**WORK ITEM:** Reproduce the records below exactly, but only between the lines holding "open BridgeLawStub (site" and "box configurations. -/", inclusive.

TASK DATA START

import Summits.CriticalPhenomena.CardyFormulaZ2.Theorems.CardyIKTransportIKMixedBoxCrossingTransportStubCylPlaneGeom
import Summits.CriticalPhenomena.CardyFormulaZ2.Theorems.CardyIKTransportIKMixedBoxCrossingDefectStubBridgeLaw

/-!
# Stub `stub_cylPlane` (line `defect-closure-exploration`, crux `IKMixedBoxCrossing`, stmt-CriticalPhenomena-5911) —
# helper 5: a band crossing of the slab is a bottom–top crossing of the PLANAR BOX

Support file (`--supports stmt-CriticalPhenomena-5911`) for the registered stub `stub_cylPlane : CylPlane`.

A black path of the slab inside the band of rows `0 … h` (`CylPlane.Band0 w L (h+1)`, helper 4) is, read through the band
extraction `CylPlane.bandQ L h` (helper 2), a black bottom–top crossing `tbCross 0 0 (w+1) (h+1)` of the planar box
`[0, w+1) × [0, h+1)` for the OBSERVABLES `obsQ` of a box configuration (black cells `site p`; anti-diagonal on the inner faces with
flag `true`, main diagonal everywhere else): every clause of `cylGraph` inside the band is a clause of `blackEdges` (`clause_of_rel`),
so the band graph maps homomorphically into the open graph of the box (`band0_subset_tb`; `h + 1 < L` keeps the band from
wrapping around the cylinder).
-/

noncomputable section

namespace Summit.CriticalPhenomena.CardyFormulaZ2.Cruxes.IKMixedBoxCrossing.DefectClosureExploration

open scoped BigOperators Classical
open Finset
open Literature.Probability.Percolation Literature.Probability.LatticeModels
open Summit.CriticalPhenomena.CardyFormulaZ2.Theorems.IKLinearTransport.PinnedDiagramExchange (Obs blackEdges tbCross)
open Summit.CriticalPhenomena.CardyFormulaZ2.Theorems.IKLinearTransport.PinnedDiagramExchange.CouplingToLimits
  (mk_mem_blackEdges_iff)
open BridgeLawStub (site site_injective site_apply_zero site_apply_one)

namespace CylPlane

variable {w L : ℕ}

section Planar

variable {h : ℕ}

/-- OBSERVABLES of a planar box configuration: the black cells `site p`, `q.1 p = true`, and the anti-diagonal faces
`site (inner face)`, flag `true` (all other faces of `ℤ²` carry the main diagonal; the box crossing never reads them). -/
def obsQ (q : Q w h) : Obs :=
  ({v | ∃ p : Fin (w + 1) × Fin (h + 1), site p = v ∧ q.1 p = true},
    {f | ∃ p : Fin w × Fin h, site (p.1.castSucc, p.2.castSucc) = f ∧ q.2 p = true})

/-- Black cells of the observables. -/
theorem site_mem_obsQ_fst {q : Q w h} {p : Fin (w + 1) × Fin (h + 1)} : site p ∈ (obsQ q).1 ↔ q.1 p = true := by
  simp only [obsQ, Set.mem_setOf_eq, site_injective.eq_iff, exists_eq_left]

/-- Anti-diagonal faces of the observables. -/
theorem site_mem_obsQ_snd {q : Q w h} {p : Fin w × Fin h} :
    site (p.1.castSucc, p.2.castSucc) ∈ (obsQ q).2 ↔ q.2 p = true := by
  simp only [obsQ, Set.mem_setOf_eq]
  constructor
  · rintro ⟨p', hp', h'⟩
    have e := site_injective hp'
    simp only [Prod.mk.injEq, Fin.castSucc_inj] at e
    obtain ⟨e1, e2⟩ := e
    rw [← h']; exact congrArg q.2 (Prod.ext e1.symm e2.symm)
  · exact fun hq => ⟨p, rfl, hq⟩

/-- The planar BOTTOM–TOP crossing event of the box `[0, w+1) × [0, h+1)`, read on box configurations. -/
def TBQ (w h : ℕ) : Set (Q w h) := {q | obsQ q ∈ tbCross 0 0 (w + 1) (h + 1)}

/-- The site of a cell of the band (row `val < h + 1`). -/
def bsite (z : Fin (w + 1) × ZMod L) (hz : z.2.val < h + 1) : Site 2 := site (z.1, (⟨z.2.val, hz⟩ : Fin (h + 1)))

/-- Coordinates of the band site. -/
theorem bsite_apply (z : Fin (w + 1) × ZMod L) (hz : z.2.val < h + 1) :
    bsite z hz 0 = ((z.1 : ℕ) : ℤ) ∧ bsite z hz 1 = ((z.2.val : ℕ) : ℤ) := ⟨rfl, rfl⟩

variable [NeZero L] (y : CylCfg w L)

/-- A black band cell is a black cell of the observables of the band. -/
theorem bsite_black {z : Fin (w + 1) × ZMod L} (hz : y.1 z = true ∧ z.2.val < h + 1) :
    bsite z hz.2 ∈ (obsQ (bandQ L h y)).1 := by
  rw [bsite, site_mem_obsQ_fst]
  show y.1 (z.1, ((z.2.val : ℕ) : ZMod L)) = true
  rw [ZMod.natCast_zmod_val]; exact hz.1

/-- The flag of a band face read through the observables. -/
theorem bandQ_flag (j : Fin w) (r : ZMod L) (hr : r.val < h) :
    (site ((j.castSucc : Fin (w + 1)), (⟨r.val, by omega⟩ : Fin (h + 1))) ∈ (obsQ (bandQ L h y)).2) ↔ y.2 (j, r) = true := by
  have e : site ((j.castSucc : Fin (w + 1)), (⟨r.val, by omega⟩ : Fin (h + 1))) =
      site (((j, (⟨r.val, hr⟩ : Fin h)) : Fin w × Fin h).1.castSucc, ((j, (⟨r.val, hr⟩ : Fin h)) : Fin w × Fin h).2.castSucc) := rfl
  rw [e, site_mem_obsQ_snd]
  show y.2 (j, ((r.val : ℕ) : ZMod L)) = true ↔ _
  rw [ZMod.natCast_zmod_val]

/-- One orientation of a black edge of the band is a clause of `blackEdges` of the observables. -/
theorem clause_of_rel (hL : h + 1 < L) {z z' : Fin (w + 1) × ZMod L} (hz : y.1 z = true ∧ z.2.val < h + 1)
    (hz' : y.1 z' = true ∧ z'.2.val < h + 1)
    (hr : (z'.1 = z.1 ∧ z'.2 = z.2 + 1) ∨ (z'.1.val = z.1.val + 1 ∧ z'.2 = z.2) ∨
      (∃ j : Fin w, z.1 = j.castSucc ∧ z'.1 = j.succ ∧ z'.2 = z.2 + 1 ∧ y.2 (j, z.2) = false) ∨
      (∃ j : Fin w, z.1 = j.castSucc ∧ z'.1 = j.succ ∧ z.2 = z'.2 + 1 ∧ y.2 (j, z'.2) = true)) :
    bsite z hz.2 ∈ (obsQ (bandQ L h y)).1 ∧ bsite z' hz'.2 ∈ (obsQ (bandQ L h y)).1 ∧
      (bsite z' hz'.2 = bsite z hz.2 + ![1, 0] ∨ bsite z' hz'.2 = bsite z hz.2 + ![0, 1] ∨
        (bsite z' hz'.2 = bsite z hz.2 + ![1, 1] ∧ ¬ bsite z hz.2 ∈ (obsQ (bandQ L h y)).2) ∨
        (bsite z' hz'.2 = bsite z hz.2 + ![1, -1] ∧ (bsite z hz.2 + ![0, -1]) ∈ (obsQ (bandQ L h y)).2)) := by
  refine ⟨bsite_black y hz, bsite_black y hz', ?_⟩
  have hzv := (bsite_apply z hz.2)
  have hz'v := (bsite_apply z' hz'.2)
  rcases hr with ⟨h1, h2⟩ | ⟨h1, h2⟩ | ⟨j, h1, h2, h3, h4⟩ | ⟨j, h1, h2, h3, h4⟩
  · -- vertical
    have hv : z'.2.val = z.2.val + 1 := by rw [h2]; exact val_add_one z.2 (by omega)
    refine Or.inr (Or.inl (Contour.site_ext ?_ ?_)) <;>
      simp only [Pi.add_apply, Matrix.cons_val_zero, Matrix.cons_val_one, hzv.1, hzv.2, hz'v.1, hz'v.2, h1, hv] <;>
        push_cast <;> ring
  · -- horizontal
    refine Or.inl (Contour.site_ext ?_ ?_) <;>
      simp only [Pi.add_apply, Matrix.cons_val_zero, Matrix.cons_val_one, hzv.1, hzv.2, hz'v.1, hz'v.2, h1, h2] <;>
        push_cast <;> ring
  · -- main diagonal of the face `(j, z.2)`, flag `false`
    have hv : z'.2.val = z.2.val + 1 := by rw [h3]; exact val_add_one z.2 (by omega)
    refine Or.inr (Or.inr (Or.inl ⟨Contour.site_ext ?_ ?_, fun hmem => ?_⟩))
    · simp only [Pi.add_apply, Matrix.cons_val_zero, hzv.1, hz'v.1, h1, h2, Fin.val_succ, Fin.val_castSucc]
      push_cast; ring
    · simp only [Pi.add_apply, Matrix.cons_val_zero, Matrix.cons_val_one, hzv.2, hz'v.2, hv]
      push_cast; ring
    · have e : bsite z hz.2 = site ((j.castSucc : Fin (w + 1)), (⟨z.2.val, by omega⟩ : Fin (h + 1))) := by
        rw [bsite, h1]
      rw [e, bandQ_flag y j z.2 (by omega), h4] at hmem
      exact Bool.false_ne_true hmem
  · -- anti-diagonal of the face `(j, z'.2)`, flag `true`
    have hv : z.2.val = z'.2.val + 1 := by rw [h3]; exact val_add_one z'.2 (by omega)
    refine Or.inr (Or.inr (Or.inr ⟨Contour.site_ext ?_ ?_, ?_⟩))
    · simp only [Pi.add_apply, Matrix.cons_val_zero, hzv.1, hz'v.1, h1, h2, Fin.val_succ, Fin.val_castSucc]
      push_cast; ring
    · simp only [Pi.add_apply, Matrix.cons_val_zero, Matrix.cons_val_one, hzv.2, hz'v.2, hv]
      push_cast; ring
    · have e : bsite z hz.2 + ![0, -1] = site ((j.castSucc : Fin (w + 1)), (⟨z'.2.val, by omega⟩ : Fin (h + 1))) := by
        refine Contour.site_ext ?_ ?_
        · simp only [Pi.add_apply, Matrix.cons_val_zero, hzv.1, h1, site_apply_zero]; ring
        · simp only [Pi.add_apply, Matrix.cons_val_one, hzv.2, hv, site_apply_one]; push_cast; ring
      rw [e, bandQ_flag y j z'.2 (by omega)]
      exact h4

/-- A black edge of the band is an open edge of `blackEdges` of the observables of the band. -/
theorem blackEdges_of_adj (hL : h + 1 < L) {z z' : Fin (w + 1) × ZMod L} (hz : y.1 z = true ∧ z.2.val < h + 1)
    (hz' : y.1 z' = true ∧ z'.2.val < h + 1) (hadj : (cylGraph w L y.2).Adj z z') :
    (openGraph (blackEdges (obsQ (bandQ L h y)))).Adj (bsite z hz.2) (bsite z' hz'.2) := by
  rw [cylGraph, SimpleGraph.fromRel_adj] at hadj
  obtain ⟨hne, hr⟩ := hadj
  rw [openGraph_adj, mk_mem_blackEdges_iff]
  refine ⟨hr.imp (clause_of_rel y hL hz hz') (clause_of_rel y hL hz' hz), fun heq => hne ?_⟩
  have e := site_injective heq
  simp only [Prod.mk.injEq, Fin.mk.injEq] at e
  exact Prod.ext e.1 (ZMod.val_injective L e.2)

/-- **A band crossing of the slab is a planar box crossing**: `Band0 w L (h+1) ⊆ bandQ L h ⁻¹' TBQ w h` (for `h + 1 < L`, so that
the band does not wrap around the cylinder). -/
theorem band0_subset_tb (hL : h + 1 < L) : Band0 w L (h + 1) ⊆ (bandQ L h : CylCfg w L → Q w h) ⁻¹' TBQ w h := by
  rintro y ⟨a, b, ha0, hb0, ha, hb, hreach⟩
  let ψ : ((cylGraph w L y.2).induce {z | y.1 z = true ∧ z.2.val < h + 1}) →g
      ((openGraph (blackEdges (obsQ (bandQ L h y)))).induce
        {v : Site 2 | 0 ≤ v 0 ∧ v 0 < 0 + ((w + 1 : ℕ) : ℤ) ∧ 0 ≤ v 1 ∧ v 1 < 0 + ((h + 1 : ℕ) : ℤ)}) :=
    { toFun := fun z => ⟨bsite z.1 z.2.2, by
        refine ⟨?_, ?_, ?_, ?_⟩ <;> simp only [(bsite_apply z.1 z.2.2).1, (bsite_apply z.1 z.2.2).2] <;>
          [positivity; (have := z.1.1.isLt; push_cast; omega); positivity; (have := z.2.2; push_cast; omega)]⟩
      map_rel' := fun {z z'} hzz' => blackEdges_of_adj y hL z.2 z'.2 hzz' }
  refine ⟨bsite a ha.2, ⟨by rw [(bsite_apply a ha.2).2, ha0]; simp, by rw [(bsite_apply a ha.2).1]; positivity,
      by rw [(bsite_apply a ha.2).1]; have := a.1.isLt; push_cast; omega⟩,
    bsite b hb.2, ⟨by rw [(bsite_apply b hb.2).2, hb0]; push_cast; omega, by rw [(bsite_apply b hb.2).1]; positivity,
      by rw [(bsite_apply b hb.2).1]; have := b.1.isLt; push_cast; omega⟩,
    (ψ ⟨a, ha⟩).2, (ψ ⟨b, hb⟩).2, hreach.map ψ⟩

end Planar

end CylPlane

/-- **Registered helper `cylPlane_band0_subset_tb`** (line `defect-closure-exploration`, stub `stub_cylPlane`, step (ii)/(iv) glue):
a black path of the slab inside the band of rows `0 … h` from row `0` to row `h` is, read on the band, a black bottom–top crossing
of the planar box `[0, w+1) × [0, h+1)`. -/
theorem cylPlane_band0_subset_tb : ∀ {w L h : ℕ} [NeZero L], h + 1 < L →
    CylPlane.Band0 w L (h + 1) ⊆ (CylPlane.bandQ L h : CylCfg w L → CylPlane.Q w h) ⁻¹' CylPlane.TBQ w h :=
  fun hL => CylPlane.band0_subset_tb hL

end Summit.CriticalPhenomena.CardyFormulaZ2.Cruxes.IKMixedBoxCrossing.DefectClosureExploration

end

TASK DATA END
TASK DATA START

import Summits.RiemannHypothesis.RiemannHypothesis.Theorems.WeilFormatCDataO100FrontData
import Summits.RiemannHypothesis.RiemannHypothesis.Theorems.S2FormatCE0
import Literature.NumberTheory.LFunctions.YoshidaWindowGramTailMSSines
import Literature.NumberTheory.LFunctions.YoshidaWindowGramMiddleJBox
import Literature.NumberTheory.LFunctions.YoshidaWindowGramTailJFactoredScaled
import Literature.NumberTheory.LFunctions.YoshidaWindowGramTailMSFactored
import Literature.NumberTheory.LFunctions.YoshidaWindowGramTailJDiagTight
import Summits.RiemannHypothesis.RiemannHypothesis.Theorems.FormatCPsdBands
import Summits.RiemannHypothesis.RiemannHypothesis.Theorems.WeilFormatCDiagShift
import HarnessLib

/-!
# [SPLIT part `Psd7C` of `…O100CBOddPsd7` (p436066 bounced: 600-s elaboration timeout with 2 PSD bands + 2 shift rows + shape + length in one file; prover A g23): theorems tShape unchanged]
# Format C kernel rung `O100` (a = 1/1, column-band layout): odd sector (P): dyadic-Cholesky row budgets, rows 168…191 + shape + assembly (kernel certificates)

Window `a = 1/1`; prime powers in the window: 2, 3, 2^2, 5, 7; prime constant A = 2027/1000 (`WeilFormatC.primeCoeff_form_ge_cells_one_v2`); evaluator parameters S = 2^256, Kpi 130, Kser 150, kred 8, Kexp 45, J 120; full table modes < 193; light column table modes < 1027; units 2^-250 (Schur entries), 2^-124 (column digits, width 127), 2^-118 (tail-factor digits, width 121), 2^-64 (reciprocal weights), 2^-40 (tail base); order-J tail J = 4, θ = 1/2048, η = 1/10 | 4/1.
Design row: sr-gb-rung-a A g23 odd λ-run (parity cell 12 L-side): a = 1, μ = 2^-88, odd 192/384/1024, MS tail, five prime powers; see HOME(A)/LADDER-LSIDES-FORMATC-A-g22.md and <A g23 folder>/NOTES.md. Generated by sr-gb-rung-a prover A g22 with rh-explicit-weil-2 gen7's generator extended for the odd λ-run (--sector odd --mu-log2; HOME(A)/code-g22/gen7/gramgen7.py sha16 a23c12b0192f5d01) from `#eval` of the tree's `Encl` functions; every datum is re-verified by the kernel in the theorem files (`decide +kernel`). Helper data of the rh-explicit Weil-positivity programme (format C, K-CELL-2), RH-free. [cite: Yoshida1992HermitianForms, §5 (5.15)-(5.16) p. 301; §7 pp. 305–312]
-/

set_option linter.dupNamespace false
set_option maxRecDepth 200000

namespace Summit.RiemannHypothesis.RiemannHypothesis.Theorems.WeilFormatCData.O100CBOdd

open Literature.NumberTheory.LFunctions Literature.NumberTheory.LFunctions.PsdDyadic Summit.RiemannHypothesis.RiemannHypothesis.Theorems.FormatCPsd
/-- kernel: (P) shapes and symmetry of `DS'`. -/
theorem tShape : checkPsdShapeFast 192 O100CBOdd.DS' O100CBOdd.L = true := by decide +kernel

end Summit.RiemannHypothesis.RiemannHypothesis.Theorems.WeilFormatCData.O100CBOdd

TASK DATA END

**EXERCISE RESULT:**
open BridgeLawStub (site site_injective site_apply_zero site_apply_one)

namespace CylPlane

variable {w L : ℕ}

section Planar

variable {h : ℕ}

/-- OBSERVABLES of a planar box configuration: the black cells `site p`, `q.1 p = true`, and the anti-diagonal faces
`site (inner face)`, flag `true` (all other faces of `ℤ²` carry the main diagonal; the box crossing never reads them). -/
def obsQ (q : Q w h) : Obs :=
  ({v | ∃ p : Fin (w + 1) × Fin (h + 1), site p = v ∧ q.1 p = true},
    {f | ∃ p : Fin w × Fin h, site (p.1.castSucc, p.2.castSucc) = f ∧ q.2 p = true})

/-- Black cells of the observables. -/
theorem site_mem_obsQ_fst {q : Q w h} {p : Fin (w + 1) × Fin (h + 1)} : site p ∈ (obsQ q).1 ↔ q.1 p = true := by
  simp only [obsQ, Set.mem_setOf_eq, site_injective.eq_iff, exists_eq_left]

/-- Anti-diagonal faces of the observables. -/
theorem site_mem_obsQ_snd {q : Q w h} {p : Fin w × Fin h} :
    site (p.1.castSucc, p.2.castSucc) ∈ (obsQ q).2 ↔ q.2 p = true := by
  simp only [obsQ, Set.mem_setOf_eq]
  constructor
  · rintro ⟨p', hp', h'⟩
    have e := site_injective hp'
    simp only [Prod.mk.injEq, Fin.castSucc_inj] at e
    obtain ⟨e1, e2⟩ := e
    rw [← h']; exact congrArg q.2 (Prod.ext e1.symm e2.symm)
  · exact fun hq => ⟨p, rfl, hq⟩

/-- The planar BOTTOM–TOP crossing event of the box `[0, w+1) × [0, h+1)`, read on box configurations. -/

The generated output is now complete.